See this wiki entry for description of how these codes translate into probabilities. So to trim tails with quality less than the letter 'L', for instance,

> rfq1 = trimEnds(rfq, "L")
> quality(rfq1)
class: SFastqQuality
quality:
A BStringSet instance of length 256
width seq
[1]    36 ]]]]]]]]]]]]Y]Y]]]]]]]]]]]]VCHVMPLAS
[2]    32 ]]]]]]]]]]]]Y]]]]]]]]]YPV]T][PZP
[3]    32 ]]]]Y]]]]]V]T]]]]]T]]]]]V]TMJEUX
[4]    35 ]]]]]]]]]]]]]]]]]]]]]]T]]]]RJRZTQLO
[5]    36 ]]]]]]]]]]]]]]]]]T]]]]]]]]]]MJUJVLSS
...   ... ...
[252]    35 ]]]]]]]]]]]Y]]]]]NY]]]]Y]VR]MJQNSAO
[253]    36 ]]]]]]]]]]]]]]]]]]]]]]]Y]]]VTVVRVMSM
[254]    34 ]]]]Y]Y]]]]]]]OYY]]]Y]]]YYVVTSZUOO
[255]    35 ]]]]]]]]]]]]]]]T]]]]]]]]]V]T[OVXEJS
[256]    35 ]]]]]]]]]]]Y]]T]T]]]]TRYVMEVVRSRHHN

The first record is not trimmed, because the last nucleotide has quality 'S' , which is higher than the threshold 'L'. The second record removes ICCK, all of which are less than L, etc.

The other trim* functions scan from left to right along the read, calculating a score for each nucleotide in the read.

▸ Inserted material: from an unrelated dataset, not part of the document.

end Summit.ResolutionOfSingularities.ResolutionOfSingularities.Theorems.WildQuotientResolution.JordanThreeTwo

end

The read is trimmed at the first location where the score falls below a threshold. trimTailw() function calculates the score based on a sliding window, whereas trimTails() accumulates a score for all preceding nucleotides.

These functions act on objects; if you'd like to go from an untrimmed fastq file to a trimmed fastq file you'd follow the instructions section 3.2 of the vignette.

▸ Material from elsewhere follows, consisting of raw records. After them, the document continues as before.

import Mathlib
import HarnessLib

/-!
# Pseudospectra of a bounded operator: the three equivalent definitions

Topic `Literature/Analysis/OperatorTheory`. Source: L. N. Trefethen, M. Embree, *Spectra and
Pseudospectra* (Princeton 2005), §2 (matrices: definitions (2.1), (2.3), (2.6), Theorem 2.1, the
nesting (2.4)–(2.5), Theorem 2.2 (2.16)) and §4 (closed operators on a Banach space: Theorem 4.1,
the three definitions (4.3)–(4.5), Theorem 4.3), here for a BOUNDED operator `T : X →L[ℂ] X` on a
complex Banach space `X` (so the domain questions of §4 are absent), in Mathlib's language
(`spectrum ℂ T`, `resolventSet ℂ T`, `resolvent T z = Ring.inverse (algebraMap ℂ _ z - T)`, which is
the genuine inverse `(z - T)⁻¹` off the spectrum and the junk value `0` on it).

For `ε > 0` the `ε`-pseudospectrum of `T` is any of the three sets
* `pseudospectrum T ε`      — (4.3): `z ∈ σ(T)` or `ε⁻¹ < ‖(z - T)⁻¹‖` (the book writes
  `‖(z - T)⁻¹‖ = ∞` on `σ(T)`; we spell the disjunction out);
* `perturbedSpectra T ε`    — (4.4): `z ∈ σ(T + E)` for some bounded `E` with `‖E‖ < ε`;
* `pseudoeigenvalues T ε`   — (4.5): `z ∈ σ(T)` or `‖z u - T u‖ < ε ‖u‖` for some `u ≠ 0`
  (an `ε`-pseudoeigenvector).

Proved here (everything below is a theorem of this file; there are no named facts):
* the Banach-algebra lemmas behind Theorem 4.1 / 4.2:
  `resolventSet_add_of_norm_resolvent_mul_norm_lt` (stability of bounded invertibility, shifted:
  `‖(z - a)⁻¹‖ ‖e‖ < 1 ⇒ z ∈ ρ(a + e)`),
  `resolventSet_of_norm_resolvent_mul_norm_sub_lt`, `one_le_norm_resolvent_mul_norm_sub` and
  `inv_infDist_le_norm_resolvent` (`‖(z - a)⁻¹‖ ≥ 1 / dist(z, σ(a))`, T–E p. 33), and
  `mem_spectrum_or_lt_norm_resolvent_of_mem_spectrum_add` ((4.4) ⇒ (4.3) in any Banach algebra);
* THEOREM 2.1 / the first clause of THEOREM 4.3: for `ε > 0` the three sets coincide
  (`pseudospectrum_eq_perturbedSpectra`, `pseudospectrum_eq_pseudoeigenvalues`,
  `perturbedSpectra_eq_pseudoeigenvalues`); the step (4.5) ⇒ (4.4) is the rank-one perturbation
  `E = g(·) ‖u‖⁻¹ (z u - T u)` built from a Hahn–Banach functional `g` with `‖g‖ = 1`, `g u = ‖u‖`
  (T–E's proof of Thm. 2.1 for a general norm, footnote 3), the step (4.3) ⇒ (4.5) takes
  `u = (z - T)⁻¹ x` for an `x` nearly attaining the resolvent norm, and (4.4) ⇒ (4.3) is
  Theorem 4.1;
* the properties listed in THEOREM 4.3 / (2.4), (2.5), (2.16): `σ(T) ⊆ σ_ε(T)`, monotonicity in
  `ε`,
  `⋂_{ε>0} σ_ε(T) = σ(T)`, openness, `σ(T) + Δ_ε ⊆ σ_ε(T)`, `σ_ε(T) + Δ_δ ⊆ σ_{ε+δ}(T)`, and
  non-emptiness (from `spectrum.nonempty`);
* the matrix form of definition (2.6): in finite dimension the clause `z ∈ σ(T)` of (4.5) is
  absorbed (`mem_pseudospectrum_iff_exists_pseudoeigenvector`), because a spectral value is an
  eigenvalue.

Related tree files (searched, not imported — nothing of theirs is used):
`Literature.Analysis.OperatorTheory.PseudospectralEnclosure` (Davies Lemma 9.1.2 for an ELEMENT `b`
of the algebra, `‖b‖ ≤ ‖(μ - a)⁻¹‖ ‖(μ - a) b‖`, and spectrum enclosures from resolvent-norm bounds
via the maximum principle), `Literature.LinearAlgebra.Matrix.ResolventPerturbation` (the matrix `ℓ∞`
case of the one-sided inclusion (2.3) ⇒ (2.1) through characteristic-polynomial roots) and
`Literature.Analysis.Matrix.KreissMatrixTheorem` (resolvent bounds versus power bounds); none of
them defines the three sets or proves their equality for a bounded operator. Mathlib has no
pseudospectrum.

NOT TYPED here: the `2`-norm characterisation `σ_ε(A) = {z : s_min(z - A) < ε}` ((2.9)–(2.10))
and the equality `σ_ε(T) = σ(T) + Δ_ε` for normal `T` ((2.17)); the maximum-principle clause of
Theorem 4.3
(every bounded component of `σ_ε` meets `σ`).
-/

noncomputable section

open scoped Pointwise

namespace Literature.Analysis.OperatorTheory.Pseudospectra

section BanachAlgebra

variable {A : Type*} [NormedRing A] [NormedAlgebra ℂ A]

/-- Off the spectrum Mathlib's `resolvent a z` is the inverse of the unit `z - a`.
[cite: TrefethenEmbree2005, §4 p. 32 (definition of the resolvent)] -/
theorem resolvent_eq_units_inv {a : A} {z : ℂ} {u : Aˣ} (hu : (u : A) = algebraMap ℂ A z - a) :
    resolvent a z = (↑u⁻¹ : A) := by
  rw [resolvent, ← hu, Ring.inverse_unit]

/-- Shifting an element by a scalar shifts its spectrum: `z ∈ σ(a)` gives `z + d ∈ σ(a + d · 1)`.
[cite: TrefethenEmbree2005, Thm. 2.2 (proof of (2.16))] -/
theorem add_mem_spectrum_add_algebraMap {a : A} {z : ℂ} (hz : z ∈ spectrum ℂ a) (d : ℂ) :
    z + d ∈ spectrum ℂ (a + algebraMap ℂ A d) := by
  rw [← spectrum.add_singleton_eq]
  exact Set.add_mem_add hz (Set.mem_singleton d)

variable [CompleteSpace A]

/-- **Stability of bounded invertibility, shifted** (Trefethen–Embree Theorem 4.1 applied to
`z - a`, as in Theorem 4.2): if `z ∈ ρ(a)` and `‖(z - a)⁻¹‖ · ‖e‖ < 1` then `z ∈ ρ(a + e)`, because
`z - (a + e) = (z - a)(1 - (z - a)⁻¹ e)` and the second factor is inverted by a Neumann series.
[cite: TrefethenEmbree2005, Thm. 4.1 and Thm. 4.2] -/
theorem resolventSet_add_of_norm_resolvent_mul_norm_lt {a e : A} {z : ℂ}
    (hz : z ∈ resolventSet ℂ a) (h : ‖resolvent a z‖ * ‖e‖ < 1) :
    z ∈ resolventSet ℂ (a + e) := by
  rw [spectrum.mem_resolventSet_iff] at hz ⊢
  obtain ⟨u, hu⟩ := hz
  have hres : resolvent a z = (↑u⁻¹ : A) := resolvent_eq_units_inv hu
  have hlt : ‖(↑u⁻¹ : A) * e‖ < 1 := (norm_mul_le _ _).trans_lt (by rwa [← hres])
  have h1 : IsUnit (1 - (↑u⁻¹ : A) * e) := by
    rw [← Units.val_oneSub _ hlt]
    exact Units.isUnit _
  have heq : algebraMap ℂ A z - (a + e) = (u : A) * (1 - (↑u⁻¹ : A) * e) := by
    rw [mul_sub, mul_one, ← mul_assoc, Units.mul_inv, one_mul, hu]
    abel
  rw [heq]
  exact (Units.isUnit u).mul h1

/-- **Scalar shifts** (the case `e = (z - w) · 1` of the previous lemma, written so that no
`‖1‖ = 1` hypothesis on the algebra is needed): if `z ∈ ρ(a)` and `‖(z - a)⁻¹‖ · |z - w| < 1`
then `w ∈ ρ(a)`. [cite: TrefethenEmbree2005, Thm. 4.2 (openness of the resolvent set)] -/
theorem resolventSet_of_norm_resolvent_mul_norm_sub_lt {a : A} {z w : ℂ}
    (hz : z ∈ resolventSet ℂ a) (h : ‖resolvent a z‖ * ‖z - w‖ < 1) :
    w ∈ resolventSet ℂ a := by
  rw [spectrum.mem_resolventSet_iff] at hz ⊢
  obtain ⟨u, hu⟩ := hz
  have hres : resolvent a z = (↑u⁻¹ : A) := resolvent_eq_units_inv hu
  have hlt : ‖(z - w) • (↑u⁻¹ : A)‖ < 1 := by
    rw [norm_smul, mul_comm, ← hres]
    exact h
  have h1 : IsUnit (1 - (z - w) • (↑u⁻¹ : A)) := by
    rw [← Units.val_oneSub _ hlt]
    exact Units.isUnit _
  have heq : algebraMap ℂ A w - a = (u : A) * (1 - (z - w) • (↑u⁻¹ : A)) := by
    rw [mul_sub, mul_one, mul_smul_comm, Units.mul_inv, hu, ← Algebra.algebraMap_eq_smul_one,
      map_sub]
    abel
  rw [heq]
  exact (Units.isUnit u).mul h1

Hi, I would like to know if I can use this package to trim reads that have a primer sequence that  will be in all my reads due to the methodology followed for the generation of the sequencing library. Its a 4c-seq experiment and the primer sequence won´t allow me to align my reads to the reference genome. Greetings!!

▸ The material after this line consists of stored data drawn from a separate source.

omit [Fintype γ] in
/-- Splitting the first factor of a triple intersection along `A₀ ⊆ A₁`. [this work] -/
theorem card_inter_inter_split_left (A₀ A₁ B C : Finset (Finset γ)) (h : A₀ ⊆ A₁) :
    (A₁ ∩ B ∩ C).card = (A₀ ∩ B ∩ C).card + ((A₁ \ A₀) ∩ B ∩ C).card := by
  have e1 : A₁ ∩ B ∩ C = B ∩ C ∩ A₁ := by ext s; simp only [mem_inter]; tauto
  have e2 : A₀ ∩ B ∩ C = B ∩ C ∩ A₀ := by ext s; simp only [mem_inter]; tauto
  have e3 : (A₁ \ A₀) ∩ B ∩ C = B ∩ C ∩ (A₁ \ A₀) := by ext s; simp only [mem_inter]; tauto
  rw [e1, e2, e3]
  exact card_inter_inter_split_right B C A₀ A₁ h

/-- **THE SIX-UP-SET INEQUALITY** (memo §4, proved).  For up-sets `U₀ ⊆ U₁`, `F₀ ⊆ F₁`, `G₀ ⊆ G₁` of a finite cube:
`#(refl F₀ ∩ (U₁\U₀) ∩ (G₁\G₀)) + #(U₀∩F₀∩refl G₁) + #(U₁∩F₁∩refl G₀) + #(refl U₁∩F₀∩G₀) + #(refl U₀∩F₁∩G₁) ≤ 2#(U₀∩F₀∩G₀) + 2#(U₁∩F₁∩G₁)`.
For `F₀ = F₁ = P` this is `TRI_W(1)(P; U₀,U₁; G₀,G₁) ≥ 0`; in general it is the one-index-coordinate case of `TriWGenIneq` up to a
non-negative shell term.  PROOF: `#(refl F₀ ∩ Sh) = #(F₀ ∩ refl Sh) ≤ #(F₁ ∩ refl Sh)`; the five-up-set THEOREM with `P = F₁`
absorbs `#(F₁ ∩ refl Sh) + #(U₁∩F₁∩refl G₀) + #(refl U₀∩F₁∩G₁)` into `#(F₁∩U₁∩G₁) + #(F₁∩U₀∩G₀)`; Kleitman's lemma gives
`#(U₀F₀ ∩ refl G₁) ≤ #(U₀F₀G₁)` and `#(refl U₁ ∩ F₀G₀) ≤ #(U₁F₀G₀)`; finally `F₁U₀G₀`, `U₀F₀(G₁\G₀)`, `(U₁\U₀)F₀G₀` are pairwise
disjoint subfamilies of `U₁F₁G₁`. [this work] -/
theorem sixUpSet_le (U₀ U₁ F₀ F₁ G₀ G₁ : Finset (Finset γ))
    (hU₀ : IsUpperSet (U₀ : Set (Finset γ))) (hU₁ : IsUpperSet (U₁ : Set (Finset γ)))
    (hF₀ : IsUpperSet (F₀ : Set (Finset γ))) (hF₁ : IsUpperSet (F₁ : Set (Finset γ)))
    (hG₀ : IsUpperSet (G₀ : Set (Finset γ))) (hG₁ : IsUpperSet (G₁ : Set (Finset γ)))
    (hU : U₀ ⊆ U₁) (hF : F₀ ⊆ F₁) (hG : G₀ ⊆ G₁) :
    (refl F₀ ∩ (U₁ \ U₀) ∩ (G₁ \ G₀)).card + (U₀ ∩ F₀ ∩ refl G₁).card + (U₁ ∩ F₁ ∩ refl G₀).card
        + (refl U₁ ∩ F₀ ∩ G₀).card + (refl U₀ ∩ F₁ ∩ G₁).card
      ≤ 2 * (U₀ ∩ F₀ ∩ G₀).card + 2 * (U₁ ∩ F₁ ∩ G₁).card := by
  -- Step 1: the shell term, moved to `F₁`
  have s1 : (refl F₀ ∩ (U₁ \ U₀) ∩ (G₁ \ G₀)).card ≤ (F₁ ∩ refl (U₁ \ U₀) ∩ refl (G₁ \ G₀)).card := by
    rw [card_refl_inter_inter F₀ (U₁ \ U₀) (G₁ \ G₀)]
    apply card_le_card
    intro s hs
    simp only [mem_inter] at hs ⊢
    exact ⟨⟨hF hs.1.1, hs.1.2⟩, hs.2⟩
  -- Step 2: the five-up-set theorem with `P = F₁`
  have s2 := fiveUpSetIneq_holds γ F₁ U₀ U₁ G₀ G₁ hF₁ hU₀ hU₁ hG₀ hG₁ hU hG
  have e21 : F₁ ∩ U₁ ∩ refl G₀ = U₁ ∩ F₁ ∩ refl G₀ := by rw [inter_comm F₁ U₁]
  have e22 : F₁ ∩ refl U₀ ∩ G₁ = refl U₀ ∩ F₁ ∩ G₁ := by rw [inter_comm F₁ (refl U₀)]
  have e23 : F₁ ∩ U₁ ∩ G₁ = U₁ ∩ F₁ ∩ G₁ := by rw [inter_comm F₁ U₁]
  rw [e21, e22, e23] at s2
  -- Step 3: two Kleitman lemmas
  have hUF : IsUpperSet ((U₀ ∩ F₀ : Finset (Finset γ)) : Set (Finset γ)) := by rw [coe_inter]; exact hU₀.inter hF₀
  have hFG : IsUpperSet ((F₀ ∩ G₀ : Finset (Finset γ)) : Set (Finset γ)) := by rw [coe_inter]; exact hF₀.inter hG₀
  have k1 : (U₀ ∩ F₀ ∩ refl G₁).card ≤ (U₀ ∩ F₀ ∩ G₁).card := card_inter_refl_le hUF hG₁
  have k2 : (refl U₁ ∩ (F₀ ∩ G₀)).card ≤ (U₁ ∩ (F₀ ∩ G₀)).card := card_refl_inter_le hFG hU₁
  rw [← inter_assoc, ← inter_assoc] at k2
  -- Step 4: counting inside `U₁ ∩ F₁ ∩ G₁`
  have c1 := card_inter_inter_split_right U₀ F₀ G₀ G₁ hG
  have c2 := card_inter_inter_split_left U₀ U₁ F₀ G₀ hU
  have c3 : (F₁ ∩ U₀ ∩ G₀).card + (U₀ ∩ F₀ ∩ (G₁ \ G₀)).card + ((U₁ \ U₀) ∩ F₀ ∩ G₀).card ≤ (U₁ ∩ F₁ ∩ G₁).card := by
    have d12 : Disjoint (F₁ ∩ U₀ ∩ G₀) (U₀ ∩ F₀ ∩ (G₁ \ G₀)) := by
      rw [disjoint_left]; intro s hs hs'
      simp only [mem_inter, mem_sdiff] at hs hs'
      exact hs'.2.2 hs.2
    have d3 : Disjoint (F₁ ∩ U₀ ∩ G₀ ∪ U₀ ∩ F₀ ∩ (G₁ \ G₀)) ((U₁ \ U₀) ∩ F₀ ∩ G₀) := by
      rw [disjoint_left]; intro s hs hs'
      simp only [mem_inter, mem_union, mem_sdiff] at hs hs'
      rcases hs with ⟨⟨-, hu⟩, -⟩ | ⟨⟨hu, -⟩, -⟩
      · exact hs'.1.1.2 hu
      · exact hs'.1.1.2 hu
    have hsub : F₁ ∩ U₀ ∩ G₀ ∪ U₀ ∩ F₀ ∩ (G₁ \ G₀) ∪ (U₁ \ U₀) ∩ F₀ ∩ G₀ ⊆ U₁ ∩ F₁ ∩ G₁ := by
      intro s hs
      simp only [mem_inter, mem_union, mem_sdiff] at hs ⊢
      rcases hs with (⟨⟨hf, hu⟩, hg⟩ | ⟨⟨hu, hf⟩, hg, -⟩) | ⟨⟨⟨hu, -⟩, hf⟩, hg⟩
      · exact ⟨⟨hU hu, hf⟩, hG hg⟩
      · exact ⟨⟨hU hu, hF hf⟩, hg⟩
      · exact ⟨⟨hu, hF hf⟩, hG hg⟩
    have := card_le_card hsub
    rw [card_union_of_disjoint d3, card_union_of_disjoint d12] at this
    exact this
  omega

If the primers are always at the same position, e.g., the first 10 nucleotides, use, e.g., narrow(srq, start = 11)`. Likely you would iterate through files, reading a chunk, trimming, writing the chunk, and repeating, as demonstrated in section 3.2 of the vignette.